(Saved entries)

import Mathlib
import HarnessLib
import Literature.Computability.AlgebraicComplexity.PatternExpressions
import Literature.Combinatorics.SimpleGraph.TreeDecomposition
import Summits.ValiantsHypothesis.ValiantsHypothesis.Theorems.MonotoneRestorationMonotoneRestorationQPLinearWidthDefs

/-!
# Route MonotoneRestoration, crux `MonotoneRestorationQP` (stmt-15886), line `linear-width` —
# (Q1) "DETERMINED ⇒ NARROW" IS TRIVIALLY TRUE ON EVERY FINITE POINT SET

Helper file (`--supports stmt-ValiantsHypothesis-15886`), def-free.  Companion of
`…LinearWidthCuspTest.lean` (the cusp / seminormality reading of (Q1)).

(Q1) asks whether a polynomial whose values on ALL of `ℂ^{n×n}` are determined by `HomIndist n k` lies in
the span of the bounded-treewidth homomorphism polynomials.  This file records, kernel-checked, that the
difficulty is ENTIRELY in the passage from finite point sets to the continuum: on any FINITE family of
points — in particular on the `2^{n²}` zero-one matrices of Dwivedi–Pago–Seppelt's `tw`-counting width
(their Def. 7.1 is stated on `{0,1}^{n×m}` only) — a determined function IS the restriction of an element of
the algebra generated by the separating polynomials, by Lagrange-type interpolation inside that algebra:

* `exists_mem_adjoin_eval_eq` — ABSTRACT FORM: `ι` finite, points `A : ι → (σ → ℂ)`, generators
  `S ⊆ ℂ[σ]`; if `p` takes equal values at any two points at which all `q ∈ S` agree, then some
  `r ∈ Algebra.adjoin ℂ S` agrees with `p` at every `A i`.  Proof: for each non-agreeing ordered pair pick a
  separating generator; the product `e_i = Π_j (q_ij − q_ij(A_j))/(q_ij(A_i) − q_ij(A_j))` over the `j` not
  agreeing with `i` lies in the algebra and is the indicator of the agreement class of `i`; average.
* `exists_mem_adjoin_homPoly_eval_eq` — THE HOM-POLYNOMIAL FORM: for every finite family of points of
  `ℂ^{n×n}` and every `p` determined by `HomIndist n k` (vocabulary of `…LinearWidthDefs.lean`), some element
  of `Algebra.adjoin ℂ {hom_{F,n} : tw F < k}` agrees with `p` on the family.  (The adjoin is the SPAN of the
  `hom_{F,n}`, `tw F < k`, since disjoint unions of patterns multiply — `HomPolyBasics.homPoly_disjointUnion`
  — and do not raise treewidth; that identification is not needed here and not claimed in the kernel.)

So the `{0,1}`-version of (Q1) holds at every `(n, k)` with NO loss of width, while the `ℂ^{n×n}`-version is
the seminormality question of `…CuspTest.lean`.  Honest label: elementary linear algebra; no stub closed;
VP ≠ VNP not moved. [cite: DwivediPagoSeppelt2026, Def. 7.1 and Remark 7.2]
-/

-- `Summit.ValiantsHypothesis.ValiantsHypothesis.…` is the tree's mandated namespace (Sub = Summit).
set_option linter.dupNamespace false

noncomputable section

namespace Summit.ValiantsHypothesis.ValiantsHypothesis.Theorems.MonotoneRestorationQPLinearWidth

namespace FiniteDetermined

open Literature.Computability.AlgebraicComplexity MvPolynomial

/-! ### Elements of the generated algebra respect agreement of the generators -/

/-- If all generators `q ∈ S` agree at two points, so does every element of `Algebra.adjoin ℂ S`.
[folklore] -/
theorem eval_eq_of_mem_adjoin {σ : Type*} {S : Set (MvPolynomial σ ℂ)} {x y : σ → ℂ}
    (hxy : ∀ q ∈ S, eval x q = eval y q) {r : MvPolynomial σ ℂ} (hr : r ∈ Algebra.adjoin ℂ S) :
    eval x r = eval y r := by
  refine Algebra.adjoin_induction (hx := hr) (fun q hq => hxy q hq) (fun c => by simp)
    (fun a b _ _ ha hb => by simp [ha, hb]) (fun a b _ _ ha hb => by simp [ha, hb])

/-! ### Interpolation inside the generated algebra on a finite point set -/

/-- **Determined on a finite point set ⇒ restriction of an element of the generated algebra.**
Let `ι` be finite, `A : ι → (σ → ℂ)` points and `S` a set of polynomials.  If `p` takes equal values at any
two of the points at which all members of `S` agree, then some `r ∈ Algebra.adjoin ℂ S` agrees with `p` at
every point `A i`. [folklore] -/
theorem exists_mem_adjoin_eval_eq {σ ι : Type*} [Fintype ι] (S : Set (MvPolynomial σ ℂ))
    (A : ι → σ → ℂ) (p : MvPolynomial σ ℂ)
    (hp : ∀ i j, (∀ q ∈ S, eval (A i) q = eval (A j) q) → eval (A i) p = eval (A j) p) :
    ∃ r ∈ Algebra.adjoin ℂ S, ∀ i, eval (A i) r = eval (A i) p := by
  classical
  -- separating generators for non-agreeing ordered pairs
  have hsep : ∀ i j : ι, ¬ (∀ q ∈ S, eval (A i) q = eval (A j) q) →
      ∃ q ∈ S, eval (A i) q ≠ eval (A j) q := by
    intro i j h
    push Not at h
    exact h
  choose! qs hqS hqne using hsep
  -- the indicator of the agreement class of `i`, inside the algebra
  set e : ι → MvPolynomial σ ℂ := fun i =>
    ∏ j ∈ Finset.univ.filter (fun j => ¬ ∀ q ∈ S, eval (A i) q = eval (A j) q),
      C ((eval (A i) (qs i j) - eval (A j) (qs i j))⁻¹) * (qs i j - C (eval (A j) (qs i j))) with he_def
  have he_mem : ∀ i, e i ∈ Algebra.adjoin ℂ S := by
    intro i
    refine Subalgebra.prod_mem _ fun j hj => ?_
    have hj' : ¬ ∀ q ∈ S, eval (A i) q = eval (A j) q := (Finset.mem_filter.mp hj).2
    refine Subalgebra.mul_mem _ (Subalgebra.algebraMap_mem _ _) ?_
    exact Subalgebra.sub_mem _ (Algebra.subset_adjoin (hqS i j hj')) (Subalgebra.algebraMap_mem _ _)
  have he_self : ∀ i, eval (A i) (e i) = 1 := by
    intro i
    rw [he_def, map_prod]
    refine Finset.prod_eq_one fun j hj => ?_
    have hj' : ¬ ∀ q ∈ S, eval (A i) q = eval (A j) q := (Finset.mem_filter.mp hj).2
    have hne : eval (A i) (qs i j) - eval (A j) (qs i j) ≠ 0 := sub_ne_zero.mpr (hqne i j hj')
    simp only [map_mul, eval_C, map_sub]
    exact inv_mul_cancel₀ hne
  have he_zero : ∀ i j, ¬ (∀ q ∈ S, eval (A i) q = eval (A j) q) → eval (A j) (e i) = 0 := by
    intro i j hij
    rw [he_def, map_prod]
    refine Finset.prod_eq_zero (i := j) (Finset.mem_filter.mpr ⟨Finset.mem_univ _, hij⟩) ?_
    simp only [map_mul, eval_C, map_sub, sub_self, mul_zero]
  have he_one : ∀ i j, (∀ q ∈ S, eval (A i) q = eval (A j) q) → eval (A j) (e i) = 1 := by
    intro i j hij
    rw [← eval_eq_of_mem_adjoin hij (he_mem i)]
    exact he_self i
  -- class sizes
  set N : ι → ℕ := fun i => (Finset.univ.filter fun j => ∀ q ∈ S, eval (A i) q = eval (A j) q).card
    with hN_def
  have hN_pos : ∀ i, 0 < N i := by
    intro i
    refine Finset.card_pos.mpr ⟨i, Finset.mem_filter.mpr ⟨Finset.mem_univ _, fun q _ => rfl⟩⟩
  have hN_eq : ∀ i j, (∀ q ∈ S, eval (A i) q = eval (A j) q) → N i = N j := by
    intro i j hij
    simp only [hN_def]
    congr 1
    ext l
    simp only [Finset.mem_filter, Finset.mem_univ, true_and]
    constructor
    · intro hil q hq
      rw [← hij q hq, hil q hq]
    · intro hjl q hq
      rw [hij q hq, hjl q hq]
  -- the interpolant
  refine ⟨∑ i, C (eval (A i) p / (N i : ℂ)) * e i, ?_, ?_⟩
  · exact Subalgebra.sum_mem _ fun i _ =>
      Subalgebra.mul_mem _ (Subalgebra.algebraMap_mem _ _) (he_mem i)
  · intro j
    rw [map_sum]
    have hterm : ∀ i, eval (A j) (C (eval (A i) p / (N i : ℂ)) * e i) =
        if (∀ q ∈ S, eval (A i) q = eval (A j) q) then eval (A j) p / (N j : ℂ) else 0 := by
      intro i
      by_cases hij : ∀ q ∈ S, eval (A i) q = eval (A j) q
      · rw [if_pos hij, map_mul, eval_C, he_one i j hij, mul_one, hp i j hij, hN_eq i j hij]
      · rw [if_neg hij, map_mul, he_zero i j hij, mul_zero]
    simp_rw [hterm]
    rw [Finset.sum_ite, Finset.sum_const_zero, add_zero, Finset.sum_const]
    have hcard : (Finset.univ.filter fun i => ∀ q ∈ S, eval (A i) q = eval (A j) q).card = N j := by
      simp only [hN_def]
      congr 1
      ext l
      simp only [Finset.mem_filter, Finset.mem_univ, true_and]
      exact ⟨fun h q hq => (h q hq).symm, fun h q hq => (h q hq).symm⟩
    rw [hcard, nsmul_eq_mul]
    have hNj : (N j : ℂ) ≠ 0 := Nat.cast_ne_zero.mpr (hN_pos j).ne'
    field_simp

/-! ### The hom-polynomial form -/

/-- **(Q1) on a finite point set.**  For every finite family `A : ι → ℂ^{n×n}` of points and every
polynomial `p` determined by `HomIndist n k` (equal values at hom-indistinguishable points, vocabulary of
`…LinearWidthDefs.lean`), some element of the algebra generated by the `hom_{F,n}` with `tw F < k` agrees
with `p` at every point of the family.  In particular this holds on the finite set of zero-one matrices of
Dwivedi–Pago–Seppelt's counting width. [cite: DwivediPagoSeppelt2026, Def. 7.1] -/
theorem exists_mem_adjoin_homPoly_eval_eq {n k : ℕ} {ι : Type*} [Fintype ι]
    (A : ι → (Fin n × Fin n → ℂ)) (p : MvPolynomial (Fin n × Fin n) ℂ)
    (hp : ∀ B B' : Fin n × Fin n → ℂ, HomIndist n k B B' → eval B p = eval B' p) :
    ∃ r ∈ Algebra.adjoin ℂ
        {q : MvPolynomial (Fin n × Fin n) ℂ | ∃ (a b : ℕ) (E : Multiset (Fin a × Fin b)),
          Literature.Combinatorics.SimpleGraph.treewidth
              (SimpleGraph.fromRel fun u v : Fin a ⊕ Fin b =>
                ∃ e ∈ E, u = Sum.inl e.1 ∧ v = Sum.inr e.2) < k ∧
            q = homPoly E n ℂ},
      ∀ i, eval (A i) r = eval (A i) p := by
  refine exists_mem_adjoin_eval_eq _ A p fun i j hij => hp (A i) (A j) ?_
  intro a b E hE
  exact hij (homPoly E n ℂ) ⟨a, b, E, hE, rfl⟩

/-- **The zero-one form** (Dwivedi–Pago–Seppelt's setting): on the `{0,1}`-matrices, a polynomial determined
by `HomIndist n k` coincides with an element of the algebra generated by the `hom_{F,n}`, `tw F < k`.
[cite: DwivediPagoSeppelt2026, Def. 7.1] -/
theorem exists_mem_adjoin_homPoly_eval_eq_zeroOne {n k : ℕ} (p : MvPolynomial (Fin n × Fin n) ℂ)
    (hp : ∀ B B' : Fin n × Fin n → ℂ, HomIndist n k B B' → eval B p = eval B' p) :
    ∃ r ∈ Algebra.adjoin ℂ
        {q : MvPolynomial (Fin n × Fin n) ℂ | ∃ (a b : ℕ) (E : Multiset (Fin a × Fin b)),
          Literature.Combinatorics.SimpleGraph.treewidth
              (SimpleGraph.fromRel fun u v : Fin a ⊕ Fin b =>
                ∃ e ∈ E, u = Sum.inl e.1 ∧ v = Sum.inr e.2) < k ∧
            q = homPoly E n ℂ},
      ∀ G : Fin n × Fin n → Bool,
        eval (fun ij => if G ij then (1 : ℂ) else 0) r = eval (fun ij => if G ij then (1 : ℂ) else 0) p :=
  exists_mem_adjoin_homPoly_eval_eq (ι := Fin n × Fin n → Bool)
    (fun G ij => if G ij then (1 : ℂ) else 0) p hp

end FiniteDetermined

end Summit.ValiantsHypothesis.ValiantsHypothesis.Theorems.MonotoneRestorationQPLinearWidth

end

[Instructions to follow] Say how many lines of the data include the word "particular". Nothing other than the number should be given.

[Response for this exercise] 2